(Data excerpts)
_ _ _ _ _ _ _
import Summits.CriticalPhenomena.PercolationContinuityZ3.Theorems.PercNearOneGluingNoHeavyQuantOneArmOfThetaDKT
import HarnessLib

/-!
# PAPER-2 track, ARM-3 gen 3: `ThetaModulusNearCritical d ω ⇒ OneArmRateAtCritical d f_ω` — the converse of R4.b in the
# lane's typed vocabulary (rate at `p_c` ⟺ modulus at `p_c⁺`, every `d ≥ 3`)

builds on p205010 (kernel theorem, internal audit signed; external expert review pending).
Status sentence for p205010: "θ(p_c) = 0 on ℤ^d, all d ≥ 2 — kernel-verified (Lean 4/Mathlib, standard
axioms); internal adversarial audit SIGNED 2026-08-20 04:29Z; external expert review pending."

Seat `prim-quant-arm-3` (gen 3), `--supports stmt-CriticalPhenomena-4575`; pure proofs, no definitions.
The lane's R4.b is `ThetaModulus.thetaModulusNearCritical_of_oneArmRate : OneArmRateAtCritical d f → ThetaModulusNearCritical d ω_f`
(an explicit one-arm rate at `p_c` gives an explicit modulus of continuity of `θ` at `p_c⁺`).  From the uniform
Duminil-Copin–Kozma–Tassion bound of `…QuantOneArmOfThetaDKT` (`Quant.oneArm_criticalProbI_le_theta_sqrt_log`:
`π_{p_c}(n) ≤ θ(p_c + √(2C/log n)) + |HOct d| e^{−√n}`) this file proves the CONVERSE in the same vocabulary:

* `Quant.oneArmRateAtCritical_of_thetaModulusNearCritical` — for `d ≥ 3` and any modulus `ω` with `ThetaModulusNearCritical d ω`,
  `OneArmRateAtCritical d f_ω` holds with the explicit rate `f_ω(n) = ω(√(2C/log n)) + |HOct d| e^{−√n}` at the `n ≥ 2` with
  `√(2C/log n) ≤ (1 − p_c)/2`, and `f_ω(n) = 1` at the (finitely many) other `n`; `f_ω → 0` because `ω(t) → 0` as `t → 0⁺`.

So, unconditionally and in every `d ≥ 3`, the lane's two target SHAPES (R0.b: a one-arm rate at `p_c`; R0.c: a modulus for `θ` at
`p_c⁺`) are EQUIVALENT data: each instance of one produces an explicit instance of the other (R4.b and this file).  Nothing here is
a rate: composing the two directions only degrades a given rate/modulus (`n ↦ √(C/log n)`, `t ↦ n(t)`).  `C = C(d)` is DKT's constant.
[cite: DuminilcopinKozmaTassion2020, Theorem 2 (p > p_c)]
-/

noncomputable section

namespace Summit.CriticalPhenomena.PercolationContinuityZ3.Theorems.Quant

open MeasureTheory Filter Topology Literature.Probability.Percolation Literature.Probability.LatticeModels
open scoped Classical

variable {d : ℕ}

/-- `√(2C/log n) → 0` along `ℕ`. [folklore] -/
theorem tendsto_sqrt_div_log_nat (C : ℝ) :
    Tendsto (fun n : ℕ => Real.sqrt (2 * C / Real.log n)) atTop (𝓝 0) := by
  have hlog : Tendsto (fun n : ℕ => Real.log n) atTop atTop :=
    Real.tendsto_log_atTop.comp tendsto_natCast_atTop_atTop
  have hdiv : Tendsto (fun n : ℕ => 2 * C / Real.log n) atTop (𝓝 0) := tendsto_const_nhds.div_atTop hlog
  have hsqrt := (Real.continuous_sqrt.tendsto 0).comp hdiv
  rwa [Function.comp_def, Real.sqrt_zero] at hsqrt

/-- `e^{−√n} → 0` along `ℕ`. [folklore] -/
theorem tendsto_exp_neg_sqrt_nat : Tendsto (fun n : ℕ => Real.exp (-Real.sqrt n)) atTop (𝓝 0) := by
  have h1 : Tendsto (fun n : ℕ => Real.sqrt n) atTop atTop :=
    Real.tendsto_sqrt_atTop.comp tendsto_natCast_atTop_atTop
  exact Real.tendsto_exp_neg_atTop_nhds_zero.comp h1

/-- **`ThetaModulusNearCritical d ω ⇒ OneArmRateAtCritical d f_ω`** (`d ≥ 3`, unconditional; the converse of R4.b
`ThetaModulus.thetaModulusNearCritical_of_oneArmRate`): with DKT's constant `C = C(d) > 0` of
`Quant.oneArm_criticalProbI_le_theta_sqrt_log`, the function
`f_ω(n) = ω(√(2C/log n)) + |HOct d| e^{−√n}` if `n ≥ 2` and `√(2C/log n) ≤ (1−p_c)/2`, and `f_ω(n) = 1` otherwise,
is a one-arm rate at `p_c`: `f_ω → 0` and `π_{p_c}(n) ≤ f_ω(n)` for all `n ≥ 1`.  Hence at `p_c` an explicit one-arm rate and an
explicit modulus of continuity of `θ` are equivalent data in every `d ≥ 3`.  New; mechanism DKT 2020 Thm. 2 (quantitative
Grimmett–Marstrand) + the decomposition `π_{p_c} ≤ θ(p) + P_p(0 ↔ ∂Λ_n, 0 ↮ ∞)`.
builds on p205010 (kernel theorem, internal audit signed; external expert review pending) (not used).
[cite: DuminilcopinKozmaTassion2020, Theorem 2 (p > p_c)] -/
theorem oneArmRateAtCritical_of_thetaModulusNearCritical (hd : 3 ≤ d) {ω : ℝ → ℝ} (hω : ThetaModulusNearCritical d ω) :
    ∃ C : ℝ, 0 < C ∧ OneArmRateAtCritical d (fun n : ℕ =>
      if 2 ≤ n ∧ Real.sqrt (2 * C / Real.log n) ≤ (1 - (criticalProbI d : ℝ)) / 2 then
        ω (Real.sqrt (2 * C / Real.log n)) + Fintype.card (GM.HOct d) * Real.exp (-Real.sqrt n)
      else 1) := by
  have hd2 : 2 ≤ d := by omega
  obtain ⟨C, hC, h⟩ := oneArm_criticalProbI_le_theta_sqrt_log hd
  obtain ⟨hωlim, hωle⟩ := hω
  set pc : ℝ := (criticalProbI d : ℝ) with hpcdef
  have hpc1 : pc < 1 := by rw [hpcdef, coe_criticalProbI]; exact criticalProb_zd_lt_one hd2
  set δ : ℕ → ℝ := fun n => Real.sqrt (2 * C / Real.log n) with hδ
  set κ : ℝ := (Fintype.card (GM.HOct d) : ℝ) with hκ
  refine ⟨C, hC, ?_, ?_⟩
  · -- `f_ω → 0`
    have hδ0 : Tendsto δ atTop (𝓝 0) := tendsto_sqrt_div_log_nat C
    have hδw : Tendsto δ atTop (𝓝[Set.Ici 0] 0) :=
      tendsto_nhdsWithin_iff.2 ⟨hδ0, Eventually.of_forall fun n => Real.sqrt_nonneg _⟩
    have hωδ : Tendsto (fun n => ω (δ n)) atTop (𝓝 0) := hωlim.comp hδw
    have hsum : Tendsto (fun n : ℕ => ω (δ n) + κ * Real.exp (-Real.sqrt n)) atTop (𝓝 0) := by
      have := hωδ.add (tendsto_exp_neg_sqrt_nat.const_mul κ)
      simpa using this
    -- eventually the condition holds
    have hev : ∀ᶠ n : ℕ in atTop, 2 ≤ n ∧ δ n ≤ (1 - pc) / 2 := by
      have h1 : ∀ᶠ n : ℕ in atTop, δ n ≤ (1 - pc) / 2 :=
        (hδ0.eventually (eventually_le_nhds (by linarith : (0 : ℝ) < (1 - pc) / 2)))
      exact (eventually_ge_atTop 2).and h1
    refine hsum.congr' ?_
    filter_upwards [hev] with n hn
    rw [if_pos hn]
  · -- `π_{p_c}(n) ≤ f_ω(n)`
    intro n hn
    dsimp only
    by_cases hcond : 2 ≤ n ∧ Real.sqrt (2 * C / Real.log n) ≤ (1 - pc) / 2
    · rw [if_pos hcond]
      obtain ⟨hn2, hδle⟩ := hcond
      have hδnn : 0 ≤ δ n := Real.sqrt_nonneg _
      have hδle' : δ n ≤ (1 - pc) / 2 := hδle
      have hqI : pc + δ n ∈ unitInterval := ⟨by linarith [(criticalProbI d).2.1], by linarith⟩
      set q : unitInterval := ⟨pc + δ n, hqI⟩ with hq
      have hqcoe : (q : ℝ) = pc + δ n := rfl
      have h1 := h n hn2 q (by rw [hqcoe]) (by rw [hqcoe]; linarith)
      have hqge : criticalProbI d ≤ q := by rw [← Subtype.coe_le_coe, hqcoe]; linarith
      have hθ := hωle q hqge
      rw [show (q : ℝ) - criticalProbI d = δ n by rw [hqcoe]; ring] at hθ
      calc oneArmProb d (criticalProbI d) n ≤ theta (zdGraph d) 0 q + κ * Real.exp (-Real.sqrt n) := h1
        _ ≤ ω (δ n) + κ * Real.exp (-Real.sqrt n) := add_le_add hθ le_rfl
    · rw [if_neg hcond]
      unfold oneArmProb; exact measureReal_le_one

end Summit.CriticalPhenomena.PercolationContinuityZ3.Theorems.Quant

end
open Literature.MathematicalPhysics.QuantumFieldTheory.Balaban1983to89
open Literature.MathematicalPhysics.QuantumFieldTheory.Balaban1983to89.T4BetaStationary
open Literature.MathematicalPhysics.QuantumFieldTheory.Balaban1983to89.T4BetaFlowWellPosed
open Summit.QuantumFields.BalabanUV.Beta.EriceRemainderEnclosureHistoryAutonomyOrder (family_mem family_tail_eq family_zero strictAnti_of_memFlow)
open Summit.QuantumFields.BalabanUV.Beta.EriceRemainderEnclosureHistoryAutonomyComparisonExcess (effective_le_of_small_pin)
open Summit.QuantumFields.BalabanUV.Beta.EriceRemainderEnclosureHistoryAutonomyComparisonIsotoneExcess (family_le_of_orbit)
open Summit.QuantumFields.BalabanUV.Beta.EriceRemainderEnclosureHistoryAutonomyExistence (exists_memFlow_zm)
open Summit.QuantumFields.BalabanUV.Beta.EriceRemainderEnclosureHistoryAutonomyMonotoneGeneral (memFlow_unique_of_monotone_zm)
open Summit.QuantumFields.BalabanUV.Beta.EriceRemainderEnclosureHistoryAutonomyComparisonDropBound (levelGap_le_sum_step)
open Summit.QuantumFields.BalabanUV.Beta.EriceRemainderEnclosureHistoryAutonomyComparisonAgeCompositionHeatingCriterionFlow (flow_budget_le)
open Summit.QuantumFields.BalabanUV.Beta.EriceRemainderEnclosureHistoryAutonomyComparisonAgeCompositionLevelGaugePrep (flow_age_one_le)
open Summit.QuantumFields.BalabanUV.Beta.EriceRemainderEnclosureHistoryAutonomyComparisonAgeCompositionDampedLevelGaugePrep (flow_damped_age_ge_two_le)
open Summit.QuantumFields.BalabanUV.Beta.EriceRemainderEnclosureHistoryAutonomyComparisonNonlinearRowPrep (affine_facts)
open Summit.QuantumFields.BalabanUV.Beta.EriceRemainderEnclosureHistoryAutonomyComparisonNonlinearLevelGaugePrep (exists_base_depth)
open Summit.QuantumFields.BalabanUV.Beta.EriceRemainderEnclosureHistoryAutonomyComparisonNonlinearLevelGauge (gauge_chain)
open Summit.QuantumFields.BalabanUV.Beta.EriceRemainderEnclosureHistoryAutonomyComparisonNonlinearSlack (flow_damped_age_ge_two_le_slack)
open Summit.QuantumFields.BalabanUV.Beta.EriceRemainderEnclosureHistoryAutonomyComparisonNonlinearModulusPrep
  (excess_facts cmp_of_steps_nonneg excess_orbit_antitone defect_mod_le)
open Summit.QuantumFields.BalabanUV.Beta.EriceRemainderEnclosureHistoryAutonomyComparisonNonlinearModulus (conf_window_le_mod)
open Summit.QuantumFields.BalabanUV.Beta.EriceRemainderEnclosureHistoryAutonomyComparisonNonlinearLightPrep (row_ge_light)
open Summit.QuantumFields.BalabanUV.Beta.EriceRemainderEnclosureHistoryAutonomyComparisonNonlinearLightBase (base_gauge_light)

variable {B B' : (ℕ → ℝ) → ℝ} {γ β₀ M' : ℝ} {L : ℕ → ℝ} {K : ℕ} {S S' : ℝ → ℕ → ℝ}

/-! ## §1 The step of the row induction -/

set_option maxHeartbeats 800000 in
/-- **THE STEP OF THE ROW INDUCTION (isotone excess with `(0:ℝ)·γ ≤ β₀∕5`).**  If `X_m ≥ 0` and `X_{m+1}h_{m+1}² ≤ X_mh_m²` for all `m ≥ n+1`, then
`X_{n+1}h_{n+1}² ≤ X_nh_n²`: (E118b) `row_ge` + `conf_window_le_mod` + (E119a) `flow_damped_age_ge_two_le_slack` + (E119b) `defect_mod_le` + (E116c) `flow_age_one_le` +
(E116b) `flow_budget_le`; the excess difference `e_n − e_{n+1} ≥ 0` is dropped. [folklore] -/
theorem gauge_step_light (hBaff : ∀ u, SeqBox γ u → B u = β₀ + ∑ k ∈ range K, L k * u k) (hL : ∀ k, 0 ≤ L k) (hL0 : L 0 = 0) (hβ : 0 < β₀)
    (hB' : ∀ u u' : ℕ → ℝ, SeqBox γ u → SeqBox γ u' → ∀ D : ℝ, (∀ j, |u j - u' j| ≤ D) → |B' u - B' u'| ≤ M' * D) (hM' : 0 ≤ M')
    (hexc : ∀ u, SeqBox γ u → B u ≤ B' u)
    (hDmono : ∀ u v : ℕ → ℝ, SeqBox γ u → SeqBox γ v → (∀ j, u j ≤ v j) → B' u - B u ≤ B' v - B v)
    (hS : ∀ p, 0 < p → p ≤ γ → SeqBox γ (S p) ∧ MemFlow B p (S p))
    (huniq : ∀ p, 0 < p → p ≤ γ → ∀ u u' : ℕ → ℝ, SeqBox γ u → SeqBox γ u' → MemFlow B p u → MemFlow B p u' → u = u')
    (hS' : ∀ p, 0 < p → p ≤ γ → SeqBox γ (S' p) ∧ MemFlow B' p (S' p))
    (huniq' : ∀ p, 0 < p → p ≤ γ → ∀ u u' : ℕ → ℝ, SeqBox γ u → SeqBox γ u' → MemFlow B' p u → MemFlow B' p u' → u = u')
    {y : ℝ} (hy : 0 < y) (hyγ : y ≤ γ) (n : ℕ) (hT : ∀ m, n + 2 ≤ m → ∑ k ∈ Ico 1 K, (k : ℝ) * (L k * S y (m + k) ^ 3 / 2) ≤ 1)
    (hX : ∀ m, n + 1 ≤ m → 0 ≤ B' (S' (S y m)) - B (S (S y m)))
    (hg : ∀ m, n + 1 ≤ m → (B' (S' (S y (m + 1))) - B (S (S y (m + 1)))) * S y (m + 1) ^ 2 ≤ (B' (S' (S y m)) - B (S (S y m))) * S y m ^ 2) :
    (B' (S' (S y (n + 1))) - B (S (S y (n + 1)))) * S y (n + 1) ^ 2 ≤ (B' (S' (S y n)) - B (S (S y n))) * S y n ^ 2 := by
  obtain ⟨hmono', hlo'⟩ := excess_facts hBaff hL hβ hexc hDmono
  obtain ⟨hmono, hlo, hdom, _⟩ := affine_facts hBaff hL hβ
  have hh := (hS y hy hyγ).1
  have hf := (hS y hy hyγ).2
  have hpos : ∀ j, 0 < S y j := fun j => (hh j).1
  have hcmp := cmp_of_steps_nonneg hBaff hL hβ hB' hM' hexc hDmono hS huniq hS' huniq' hy hyγ n hX
  set X1 : ℝ := B' (S' (S y (n + 1))) - B (S (S y (n + 1))) with hX1def
  have hX10 : 0 ≤ X1 := hX (n + 1) le_rfl
  have hΔe := (excess_orbit_antitone hBaff hL hβ hB' hM' hexc hDmono hS hS' huniq' hy hyγ n).2
  have hME : (0 : ℝ) ≤ 0 := le_rfl
  have hMEγ : (0 : ℝ) * γ ≤ β₀ / 5 := by rw [zero_mul]; positivity
  have hrow := row_ge_light hBaff hL hL0 hβ hmono' hβ hB' hM' hlo' hexc hDmono hS huniq hS' huniq' hy hyγ n hcmp hT
  have hq1 := family_mem hS hy hyγ (n + 1)
  have hwin := conf_window_le_mod hBaff hL hβ hB' hM' hexc hDmono hS huniq hS' huniq' hy hyγ n (hcmp (n + 1) (by omega)) hg
  -- per-age costs
  have hcost : ∑ k ∈ Ico 1 K, L k * S y (n + k) ^ 3 / 2 * X1
      + ∑ k ∈ Ico 1 K, (L k * S y (n + k) ^ 3 / 2 - L k * S y (n + 1 + k) ^ 3 / 2
          + L k * S y (n + 1 + k) ^ 3 / 2 * (∑ q ∈ Ico 1 K, L q * S y (n + k + 1 + q) ^ 3 / 2 + (0:ℝ) * S y (n + k + 1) ^ 3 / 2))
          * (1 / S' (S y (n + 1)) (k - 1) ^ 2 - 1 / S y (n + k) ^ 2)
      ≤ (∑ k ∈ Ico 1 K, L k * S y (n + 1 + k)) * S y (n + 1) ^ 2 * X1 := by
    rw [← sum_add_distrib, sum_mul, sum_mul]
    refine sum_le_sum fun k hk => ?_
    have hk1 : 1 ≤ k := (mem_Ico.mp hk).1
    by_cases hk2 : 2 ≤ k
    · obtain ⟨j, rfl⟩ : ∃ j, k = j + 1 := ⟨k - 1, by omega⟩
      simp only [Nat.add_sub_cancel]
      have hS0 : 0 ≤ 1 / S' (S y (n + 1)) j ^ 2 - 1 / S y (n + (j + 1)) ^ 2 := by
        have hc := hcmp (n + 1) (by omega) j; rw [show n + 1 + j = n + (j + 1) by ring] at hc
        have hwp := ((hS' _ hq1.1 hq1.2).1 j).1
        exact sub_nonneg.mpr (one_div_le_one_div_of_le (pow_pos hwp 2) (pow_le_pow_left₀ hwp.le hc 2))
      have hSw : 1 / S' (S y (n + 1)) j ^ 2 - 1 / S y (n + (j + 1)) ^ 2 ≤ X1 * S y (n + 1) ^ 2 * ∑ l ∈ Ico 1 (j + 1), 1 / S y (n + 1 + l) ^ 2 := by
        have := hwin j; rwa [show n + 1 + j = n + (j + 1) by ring] at this
      have hθ0 : 0 ≤ ∑ q ∈ Ico 1 K, L q * S y (n + (j + 1) + 1 + q) ^ 3 / 2 :=
        sum_nonneg fun q _ => by have := hL q; have := hpos (n + (j + 1) + 1 + q); positivity
      have hmain := flow_damped_age_ge_two_le_slack hmono hL hβ hlo hdom hh hf n hk2 hX10 hS0 hSw hθ0 le_rfl
      have hextra := defect_mod_le (B := B) (L := L) hL hβ hlo hh hf hME hMEγ n (k := j + 1) (by omega) hX10 hS0 hSw
      have e1 : (L (j + 1) * S y (n + (j + 1)) ^ 3 / 2 - L (j + 1) * S y (n + 1 + (j + 1)) ^ 3 / 2
            + L (j + 1) * S y (n + 1 + (j + 1)) ^ 3 / 2 * (∑ q ∈ Ico 1 K, L q * S y (n + (j + 1) + 1 + q) ^ 3 / 2 + (0:ℝ) * S y (n + (j + 1) + 1) ^ 3 / 2))
            * (1 / S' (S y (n + 1)) j ^ 2 - 1 / S y (n + (j + 1)) ^ 2)
          = (L (j + 1) * S y (n + (j + 1)) ^ 3 / 2 - L (j + 1) * S y (n + 1 + (j + 1)) ^ 3 / 2
              + L (j + 1) * S y (n + 1 + (j + 1)) ^ 3 / 2 * (∑ q ∈ Ico 1 K, L q * S y (n + (j + 1) + 1 + q) ^ 3 / 2))
              * (1 / S' (S y (n + 1)) j ^ 2 - 1 / S y (n + (j + 1)) ^ 2)
            + L (j + 1) * S y (n + 1 + (j + 1)) ^ 3 / 2 * ((0:ℝ) * S y (n + (j + 1) + 1) ^ 3 / 2)
              * (1 / S' (S y (n + 1)) j ^ 2 - 1 / S y (n + (j + 1)) ^ 2) := by ring
      rw [e1]
      linarith
    · have hk1' : k = 1 := by omega
      subst hk1'
      have hzero : 1 / S' (S y (n + 1)) (1 - 1) ^ 2 - 1 / S y (n + 1) ^ 2 = 0 := by
        rw [show (1 : ℕ) - 1 = 0 from rfl, family_zero hS' hq1.1 hq1.2]; ring
      rw [hzero, mul_zero, add_zero]
      have := flow_age_one_le hmono hL hβ hlo hh hf n
      exact mul_le_mul_of_nonneg_right (by linarith) hX10
  -- the budget of the row
  have hbud : ∑ k ∈ Ico 1 K, L k * S y (n + 1 + k) ≤ 1 / S y (n + 1) ^ 2 - 1 / S y n ^ 2 := by
    refine le_trans ?_ (flow_budget_le hdom hh hf n)
    exact sum_le_sum_of_subset_of_nonneg (fun k hk => mem_range.mpr (mem_Ico.mp hk).2) fun k _ _ => mul_nonneg (hL k) (hpos _).le
  have hn2 : 0 < S y n ^ 2 := pow_pos (hpos n) 2
  have hn12 : 0 < S y (n + 1) ^ 2 := pow_pos (hpos (n + 1)) 2
  have hstep : X1 * S y (n + 1) ^ 2 * (1 / S y n ^ 2) ≤ B' (S' (S y n)) - B (S (S y n)) := by
    have h1 : (∑ k ∈ Ico 1 K, L k * S y (n + 1 + k)) * S y (n + 1) ^ 2 * X1 ≤ (1 / S y (n + 1) ^ 2 - 1 / S y n ^ 2) * S y (n + 1) ^ 2 * X1 :=
      mul_le_mul_of_nonneg_right (mul_le_mul_of_nonneg_right hbud hn12.le) hX10
    have e0 : (1 / S y (n + 1) ^ 2 - 1 / S y n ^ 2) * S y (n + 1) ^ 2 = 1 - S y (n + 1) ^ 2 * (1 / S y n ^ 2) := by
      rw [sub_mul, one_div_mul_cancel (ne_of_gt hn12), mul_comm]
    rw [e0] at h1
    have hF : (∑ k ∈ Ico 1 K, L k * S y (n + k) ^ 3 / 2) * X1 = ∑ k ∈ Ico 1 K, L k * S y (n + k) ^ 3 / 2 * X1 := by rw [sum_mul]
    nlinarith [hrow, hcost, h1, hF, hΔe]
  have e2 : X1 * S y (n + 1) ^ 2 * (1 / S y n ^ 2) * S y n ^ 2 = X1 * S y (n + 1) ^ 2 := by
    rw [mul_assoc, one_div_mul_cancel (ne_of_gt hn2), mul_one]
  have := mul_le_mul_of_nonneg_right hstep hn2.le
  rw [e2] at this
  exact this

/-! ## §2 The nonlinear level gauge along every orbit -/

/-- **THE NONLINEAR LEVEL GAUGE FOR AN ISOTONE EXCESS OF SMALL MODULUS.**  `B u = β₀ + Σ_{k<K} L_k·u_k` (`β₀ > 0`, `L ≥ 0`, `L_0 = 0`); `B′ ≥ B` with modulus `M′`,
isotone excess of modulus `(0:ℝ)` with `(0:ℝ)·γ ≤ β₀∕5`; solution families `S`, `S′` (unique).  Along every base orbit `h = S y`, `y ∈ ]0,γ]`:  `X_m ≥ 0` and
`X_{m+1}·h_{m+1}² ≤ X_m·h_m²` at EVERY depth `m` (row induction from the deep region: (E118c) `exists_base_depth`, (E49j) `effective_le_of_small_pin`, (E119c)
`base_gauge_mod`; step `gauge_step_mod`). [folklore] -/
theorem steps_nonneg_gauge_light (hBaff : ∀ u, SeqBox γ u → B u = β₀ + ∑ k ∈ range K, L k * u k) (hL : ∀ k, 0 ≤ L k) (hL0 : L 0 = 0) (hβ : 0 < β₀)
    (hB' : ∀ u u' : ℕ → ℝ, SeqBox γ u → SeqBox γ u' → ∀ D : ℝ, (∀ j, |u j - u' j| ≤ D) → |B' u - B' u'| ≤ M' * D) (hM' : 0 ≤ M')
    (hexc : ∀ u, SeqBox γ u → B u ≤ B' u)
    (hDmono : ∀ u v : ℕ → ℝ, SeqBox γ u → SeqBox γ v → (∀ j, u j ≤ v j) → B' u - B u ≤ B' v - B v)
    (hS : ∀ p, 0 < p → p ≤ γ → SeqBox γ (S p) ∧ MemFlow B p (S p))
    (huniq : ∀ p, 0 < p → p ≤ γ → ∀ u u' : ℕ → ℝ, SeqBox γ u → SeqBox γ u' → MemFlow B p u → MemFlow B p u' → u = u')
    (hS' : ∀ p, 0 < p → p ≤ γ → SeqBox γ (S' p) ∧ MemFlow B' p (S' p))
    (huniq' : ∀ p, 0 < p → p ≤ γ → ∀ u u' : ℕ → ℝ, SeqBox γ u → SeqBox γ u' → MemFlow B' p u → MemFlow B' p u' → u = u')
    {y : ℝ} (hy : 0 < y) (hyγ : y ≤ γ) (hT : ∀ m, 2 ≤ m → ∑ k ∈ Ico 1 K, (k : ℝ) * (L k * S y (m + k) ^ 3 / 2) ≤ 1) :
    ∀ m, 0 ≤ B' (S' (S y m)) - B (S (S y m))
      ∧ (B' (S' (S y (m + 1))) - B (S (S y (m + 1)))) * S y (m + 1) ^ 2 ≤ (B' (S' (S y m)) - B (S (S y m))) * S y m ^ 2 := by
  obtain ⟨hmono, hlo, hdom, hBmod⟩ := affine_facts hBaff hL hβ
  have hM : 0 ≤ ∑ k ∈ range K, L k := sum_nonneg fun k _ => hL k
  have hh := (hS y hy hyγ).1
  have hf := (hS y hy hyγ).2
  have hpos : ∀ j, 0 < S y j := fun j => (hh j).1
  -- the deep region
  obtain ⟨N₀, hN₀⟩ := exists_base_depth hBaff hL hβ hh hf
  have hXdeep : ∀ m, N₀ ≤ m → 0 ≤ B' (S' (S y m)) - B (S (S y m)) := by
    intro m hm
    have hq := family_mem hS hy hyγ m
    have hsmall := (hN₀ m hm).2
    have := effective_le_of_small_pin hBmod hM hβ hlo hexc hDmono hq.1 hq.2 hsmall (hS _ hq.1 hq.2).1 (hS _ hq.1 hq.2).2
      (hS' _ hq.1 hq.2).1 (hS' _ hq.1 hq.2).2
    linarith
  -- P(n): non-negativity and the gauge at every m ≥ n
  have hP : ∀ d n, N₀ ≤ n + d → ∀ m, n ≤ m → 0 ≤ B' (S' (S y m)) - B (S (S y m))
      ∧ (B' (S' (S y (m + 1))) - B (S (S y (m + 1)))) * S y (m + 1) ^ 2 ≤ (B' (S' (S y m)) - B (S (S y m))) * S y m ^ 2 := by
    intro d
    induction d with
    | zero =>
      intro n hn m hm
      rw [add_zero] at hn
      refine ⟨hXdeep m (hn.trans hm), ?_⟩
      exact base_gauge_light hBaff hL hL0 hβ hB' hM' hexc hDmono hS huniq hS' huniq' hy hyγ m (hN₀ m (hn.trans hm)).1
        (cmp_of_steps_nonneg hBaff hL hβ hB' hM' hexc hDmono hS huniq hS' huniq' hy hyγ m fun m' hm' => hXdeep m' (by omega))
        fun m' hm' => hXdeep m' (by omega)
    | succ d ih =>
      intro n hn m hm
      have ih' := ih (n + 1) (by omega)
      by_cases hm1 : n + 1 ≤ m
      · exact ih' m hm1
      · have hmn : m = n := by omega
        subst hmn
        have hXb : ∀ m', m + 1 ≤ m' → 0 ≤ B' (S' (S y m')) - B (S (S y m')) := fun m' hm' => (ih' m' hm').1
        have hgb : ∀ m', m + 1 ≤ m' → (B' (S' (S y (m' + 1))) - B (S (S y (m' + 1)))) * S y (m' + 1) ^ 2
            ≤ (B' (S' (S y m')) - B (S (S y m'))) * S y m' ^ 2 := fun m' hm' => (ih' m' hm').2
        have hgs := gauge_step_light hBaff hL hL0 hβ hB' hM' hexc hDmono hS huniq hS' huniq' hy hyγ m (fun m' hm' => hT m' (by omega)) hXb hgb
        refine ⟨?_, hgs⟩
        have h1 : 0 ≤ (B' (S' (S y (m + 1))) - B (S (S y (m + 1)))) * S y (m + 1) ^ 2 := mul_nonneg (hXb (m + 1) le_rfl) (sq_nonneg _)
        have h2 : 0 < S y m ^ 2 := pow_pos (hpos m) 2
        nlinarith
  intro m
  exact hP N₀ 0 (by omega) m (Nat.zero_le m)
_ _ _ _ _ _ _
Using the data above, reproduce exactly the lines from the line that contains "have hqge : criticalProbI" through the line that contains "unfold oneArmProb; exact", including both.

      have hqge : criticalProbI d ≤ q := by rw [← Subtype.coe_le_coe, hqcoe]; linarith
      have hθ := hωle q hqge
      rw [show (q : ℝ) - criticalProbI d = δ n by rw [hqcoe]; ring] at hθ
      calc oneArmProb d (criticalProbI d) n ≤ theta (zdGraph d) 0 q + κ * Real.exp (-Real.sqrt n) := h1
        _ ≤ ω (δ n) + κ * Real.exp (-Real.sqrt n) := add_le_add hθ le_rfl
    · rw [if_neg hcond]
      unfold oneArmProb; exact measureReal_le_one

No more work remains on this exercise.